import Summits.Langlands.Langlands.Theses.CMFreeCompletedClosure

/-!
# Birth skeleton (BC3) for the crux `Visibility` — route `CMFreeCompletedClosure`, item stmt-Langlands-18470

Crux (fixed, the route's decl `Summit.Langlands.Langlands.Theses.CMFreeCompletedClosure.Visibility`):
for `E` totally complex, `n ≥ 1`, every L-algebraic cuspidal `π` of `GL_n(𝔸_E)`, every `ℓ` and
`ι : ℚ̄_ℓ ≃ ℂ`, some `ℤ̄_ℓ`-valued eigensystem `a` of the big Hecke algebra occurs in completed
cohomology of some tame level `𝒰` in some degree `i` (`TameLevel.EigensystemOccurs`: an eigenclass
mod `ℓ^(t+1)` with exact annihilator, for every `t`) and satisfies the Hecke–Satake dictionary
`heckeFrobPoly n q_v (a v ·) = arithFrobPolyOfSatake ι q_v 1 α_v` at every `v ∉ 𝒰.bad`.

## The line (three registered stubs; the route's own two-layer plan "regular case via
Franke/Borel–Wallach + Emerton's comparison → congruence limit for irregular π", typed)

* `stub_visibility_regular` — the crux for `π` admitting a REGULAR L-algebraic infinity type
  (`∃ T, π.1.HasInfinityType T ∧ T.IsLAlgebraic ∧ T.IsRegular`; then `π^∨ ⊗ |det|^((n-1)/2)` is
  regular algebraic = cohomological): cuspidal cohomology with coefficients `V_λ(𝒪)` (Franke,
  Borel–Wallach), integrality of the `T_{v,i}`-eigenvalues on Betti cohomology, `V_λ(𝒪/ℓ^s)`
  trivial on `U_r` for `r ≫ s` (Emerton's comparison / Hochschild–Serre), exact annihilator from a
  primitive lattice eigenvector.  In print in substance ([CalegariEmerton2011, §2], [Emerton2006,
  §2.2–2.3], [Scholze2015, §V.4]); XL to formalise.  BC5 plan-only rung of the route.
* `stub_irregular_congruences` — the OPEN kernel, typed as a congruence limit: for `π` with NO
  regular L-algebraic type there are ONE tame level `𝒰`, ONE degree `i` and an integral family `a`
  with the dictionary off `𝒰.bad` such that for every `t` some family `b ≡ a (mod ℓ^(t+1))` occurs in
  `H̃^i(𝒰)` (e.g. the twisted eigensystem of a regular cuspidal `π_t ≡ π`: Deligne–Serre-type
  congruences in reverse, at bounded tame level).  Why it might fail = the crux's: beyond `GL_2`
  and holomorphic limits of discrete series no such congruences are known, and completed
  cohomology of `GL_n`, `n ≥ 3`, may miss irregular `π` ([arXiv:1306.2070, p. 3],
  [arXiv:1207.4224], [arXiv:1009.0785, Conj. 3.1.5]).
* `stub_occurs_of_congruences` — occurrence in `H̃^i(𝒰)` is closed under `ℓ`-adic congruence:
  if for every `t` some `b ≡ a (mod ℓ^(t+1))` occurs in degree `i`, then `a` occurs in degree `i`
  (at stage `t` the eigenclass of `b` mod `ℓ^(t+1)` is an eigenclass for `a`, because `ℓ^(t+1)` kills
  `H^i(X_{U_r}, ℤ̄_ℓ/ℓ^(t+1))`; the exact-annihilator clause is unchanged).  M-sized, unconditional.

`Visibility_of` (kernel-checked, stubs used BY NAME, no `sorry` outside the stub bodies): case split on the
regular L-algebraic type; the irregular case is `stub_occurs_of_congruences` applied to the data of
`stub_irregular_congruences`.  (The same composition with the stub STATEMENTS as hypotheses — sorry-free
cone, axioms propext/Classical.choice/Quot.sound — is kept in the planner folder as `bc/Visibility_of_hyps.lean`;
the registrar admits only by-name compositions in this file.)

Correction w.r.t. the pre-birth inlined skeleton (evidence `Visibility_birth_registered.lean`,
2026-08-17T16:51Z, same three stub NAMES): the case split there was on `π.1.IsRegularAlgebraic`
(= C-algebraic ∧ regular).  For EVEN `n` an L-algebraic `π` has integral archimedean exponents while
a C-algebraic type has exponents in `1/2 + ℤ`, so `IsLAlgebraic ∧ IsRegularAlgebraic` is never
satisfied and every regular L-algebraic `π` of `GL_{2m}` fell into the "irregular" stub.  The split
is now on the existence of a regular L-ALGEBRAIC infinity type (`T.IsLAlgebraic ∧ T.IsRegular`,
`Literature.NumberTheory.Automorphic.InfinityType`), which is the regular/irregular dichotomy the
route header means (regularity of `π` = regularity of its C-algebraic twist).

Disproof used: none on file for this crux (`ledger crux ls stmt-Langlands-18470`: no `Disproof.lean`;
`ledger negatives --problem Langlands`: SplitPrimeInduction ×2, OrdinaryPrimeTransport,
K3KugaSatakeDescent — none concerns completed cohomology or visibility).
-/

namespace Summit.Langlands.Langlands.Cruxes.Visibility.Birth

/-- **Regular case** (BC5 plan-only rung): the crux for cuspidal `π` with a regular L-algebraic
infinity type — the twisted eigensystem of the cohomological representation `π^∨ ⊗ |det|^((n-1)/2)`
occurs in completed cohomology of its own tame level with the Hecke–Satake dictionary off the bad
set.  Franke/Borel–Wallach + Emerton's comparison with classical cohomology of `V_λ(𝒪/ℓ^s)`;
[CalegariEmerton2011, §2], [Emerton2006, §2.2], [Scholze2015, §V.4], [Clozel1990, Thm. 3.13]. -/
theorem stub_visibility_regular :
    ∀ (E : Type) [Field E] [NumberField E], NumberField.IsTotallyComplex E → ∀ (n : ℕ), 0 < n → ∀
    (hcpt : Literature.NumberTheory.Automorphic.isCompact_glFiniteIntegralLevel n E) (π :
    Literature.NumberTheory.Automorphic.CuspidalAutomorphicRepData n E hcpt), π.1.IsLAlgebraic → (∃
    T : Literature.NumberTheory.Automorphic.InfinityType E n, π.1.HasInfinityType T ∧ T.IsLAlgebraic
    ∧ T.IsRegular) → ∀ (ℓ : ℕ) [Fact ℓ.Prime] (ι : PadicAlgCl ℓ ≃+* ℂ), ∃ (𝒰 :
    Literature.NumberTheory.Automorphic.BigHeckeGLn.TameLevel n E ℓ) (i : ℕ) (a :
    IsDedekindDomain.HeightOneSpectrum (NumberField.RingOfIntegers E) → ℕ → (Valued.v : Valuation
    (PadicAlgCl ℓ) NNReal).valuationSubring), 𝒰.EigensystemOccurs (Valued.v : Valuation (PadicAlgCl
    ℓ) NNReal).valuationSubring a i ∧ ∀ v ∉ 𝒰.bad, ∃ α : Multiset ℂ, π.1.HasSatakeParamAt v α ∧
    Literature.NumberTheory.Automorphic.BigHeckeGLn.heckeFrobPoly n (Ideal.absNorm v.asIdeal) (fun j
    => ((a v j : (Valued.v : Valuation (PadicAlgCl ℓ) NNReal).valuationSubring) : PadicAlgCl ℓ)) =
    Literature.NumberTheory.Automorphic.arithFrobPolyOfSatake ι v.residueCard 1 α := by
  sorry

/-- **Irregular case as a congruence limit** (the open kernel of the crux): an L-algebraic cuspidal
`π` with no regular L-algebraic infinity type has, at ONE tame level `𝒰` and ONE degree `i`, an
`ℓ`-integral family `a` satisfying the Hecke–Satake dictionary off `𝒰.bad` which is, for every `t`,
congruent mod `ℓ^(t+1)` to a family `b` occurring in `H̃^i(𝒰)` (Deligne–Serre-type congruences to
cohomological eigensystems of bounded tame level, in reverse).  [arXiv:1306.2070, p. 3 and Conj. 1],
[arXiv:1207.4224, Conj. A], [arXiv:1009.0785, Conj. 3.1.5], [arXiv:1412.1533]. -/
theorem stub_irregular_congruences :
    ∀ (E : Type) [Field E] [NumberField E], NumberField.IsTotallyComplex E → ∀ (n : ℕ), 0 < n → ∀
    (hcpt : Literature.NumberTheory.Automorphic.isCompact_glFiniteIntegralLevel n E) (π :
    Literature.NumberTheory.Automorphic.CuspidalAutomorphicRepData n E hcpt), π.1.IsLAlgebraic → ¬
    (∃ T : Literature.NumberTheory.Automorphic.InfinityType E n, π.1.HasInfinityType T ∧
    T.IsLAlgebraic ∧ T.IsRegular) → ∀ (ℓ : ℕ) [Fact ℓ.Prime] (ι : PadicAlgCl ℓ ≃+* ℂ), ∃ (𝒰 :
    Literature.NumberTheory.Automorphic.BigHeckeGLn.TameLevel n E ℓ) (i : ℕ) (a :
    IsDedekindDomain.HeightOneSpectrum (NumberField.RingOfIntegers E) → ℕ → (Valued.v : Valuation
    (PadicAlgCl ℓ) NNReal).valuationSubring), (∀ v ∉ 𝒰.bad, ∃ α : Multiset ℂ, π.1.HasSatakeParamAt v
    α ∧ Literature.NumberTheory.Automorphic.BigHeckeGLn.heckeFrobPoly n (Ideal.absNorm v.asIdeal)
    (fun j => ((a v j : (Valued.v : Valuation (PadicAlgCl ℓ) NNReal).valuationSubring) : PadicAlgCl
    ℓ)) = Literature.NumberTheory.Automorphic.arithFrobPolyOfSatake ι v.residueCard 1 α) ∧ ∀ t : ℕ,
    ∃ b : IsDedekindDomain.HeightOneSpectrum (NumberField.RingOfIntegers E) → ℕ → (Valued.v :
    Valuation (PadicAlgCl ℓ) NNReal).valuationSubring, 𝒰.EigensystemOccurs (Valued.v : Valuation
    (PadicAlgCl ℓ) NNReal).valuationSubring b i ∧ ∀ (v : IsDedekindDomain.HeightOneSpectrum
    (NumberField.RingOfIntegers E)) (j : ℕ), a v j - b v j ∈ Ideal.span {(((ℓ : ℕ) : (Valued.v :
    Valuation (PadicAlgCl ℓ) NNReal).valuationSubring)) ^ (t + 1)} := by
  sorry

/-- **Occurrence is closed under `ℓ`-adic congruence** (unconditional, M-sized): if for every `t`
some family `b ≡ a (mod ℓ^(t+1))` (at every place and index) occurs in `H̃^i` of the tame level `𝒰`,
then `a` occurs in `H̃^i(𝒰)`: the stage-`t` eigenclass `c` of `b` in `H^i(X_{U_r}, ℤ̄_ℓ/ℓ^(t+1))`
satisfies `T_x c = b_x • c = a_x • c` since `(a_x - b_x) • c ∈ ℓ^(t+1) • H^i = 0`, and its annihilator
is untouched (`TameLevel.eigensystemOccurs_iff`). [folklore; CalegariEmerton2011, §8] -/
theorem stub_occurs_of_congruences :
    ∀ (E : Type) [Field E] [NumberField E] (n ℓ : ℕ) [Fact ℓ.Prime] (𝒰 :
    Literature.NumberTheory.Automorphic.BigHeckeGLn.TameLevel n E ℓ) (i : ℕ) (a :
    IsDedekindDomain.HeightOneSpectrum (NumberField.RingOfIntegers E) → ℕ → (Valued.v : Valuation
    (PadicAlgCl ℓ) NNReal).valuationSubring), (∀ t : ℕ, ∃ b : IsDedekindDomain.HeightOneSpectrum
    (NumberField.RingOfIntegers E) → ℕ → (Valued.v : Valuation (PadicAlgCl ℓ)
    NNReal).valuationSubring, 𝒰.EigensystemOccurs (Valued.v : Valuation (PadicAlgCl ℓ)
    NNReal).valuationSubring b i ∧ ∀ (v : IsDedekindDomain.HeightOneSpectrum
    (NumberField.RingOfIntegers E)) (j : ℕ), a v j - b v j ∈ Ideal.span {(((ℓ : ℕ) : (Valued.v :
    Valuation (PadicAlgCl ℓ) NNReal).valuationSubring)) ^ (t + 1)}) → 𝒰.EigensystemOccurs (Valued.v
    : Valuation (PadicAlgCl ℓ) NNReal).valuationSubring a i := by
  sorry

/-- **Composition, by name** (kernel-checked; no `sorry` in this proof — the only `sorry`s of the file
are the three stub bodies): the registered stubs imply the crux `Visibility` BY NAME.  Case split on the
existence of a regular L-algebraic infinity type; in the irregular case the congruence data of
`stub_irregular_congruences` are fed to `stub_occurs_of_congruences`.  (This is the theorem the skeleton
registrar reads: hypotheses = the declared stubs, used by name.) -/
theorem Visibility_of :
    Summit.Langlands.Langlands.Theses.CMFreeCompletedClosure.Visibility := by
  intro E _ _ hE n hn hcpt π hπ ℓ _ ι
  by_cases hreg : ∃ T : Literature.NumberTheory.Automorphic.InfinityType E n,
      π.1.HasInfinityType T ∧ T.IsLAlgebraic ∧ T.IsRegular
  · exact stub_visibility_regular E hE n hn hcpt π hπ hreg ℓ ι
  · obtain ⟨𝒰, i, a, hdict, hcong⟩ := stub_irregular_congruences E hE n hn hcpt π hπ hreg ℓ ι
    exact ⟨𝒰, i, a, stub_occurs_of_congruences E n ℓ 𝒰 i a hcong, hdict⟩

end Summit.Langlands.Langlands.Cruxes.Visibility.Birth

------------------------------------

_Aim of the exercise_
Copy the lines of the data above exactly as written, beginning with the line containing "satisfying the Hecke–Satake" and ending with the line containing "[arXiv:1207.4224, Conj. A], [arXiv:1009.0785, Conj.", and leave out all other lines.

_Task solution_
`ℓ`-integral family `a` satisfying the Hecke–Satake dictionary off `𝒰.bad` which is, for every `t`,
congruent mod `ℓ^(t+1)` to a family `b` occurring in `H̃^i(𝒰)` (Deligne–Serre-type congruences to
cohomological eigensystems of bounded tame level, in reverse).  [arXiv:1306.2070, p. 3 and Conj. 1],
[arXiv:1207.4224, Conj. A], [arXiv:1009.0785, Conj. 3.1.5], [arXiv:1412.1533]. -/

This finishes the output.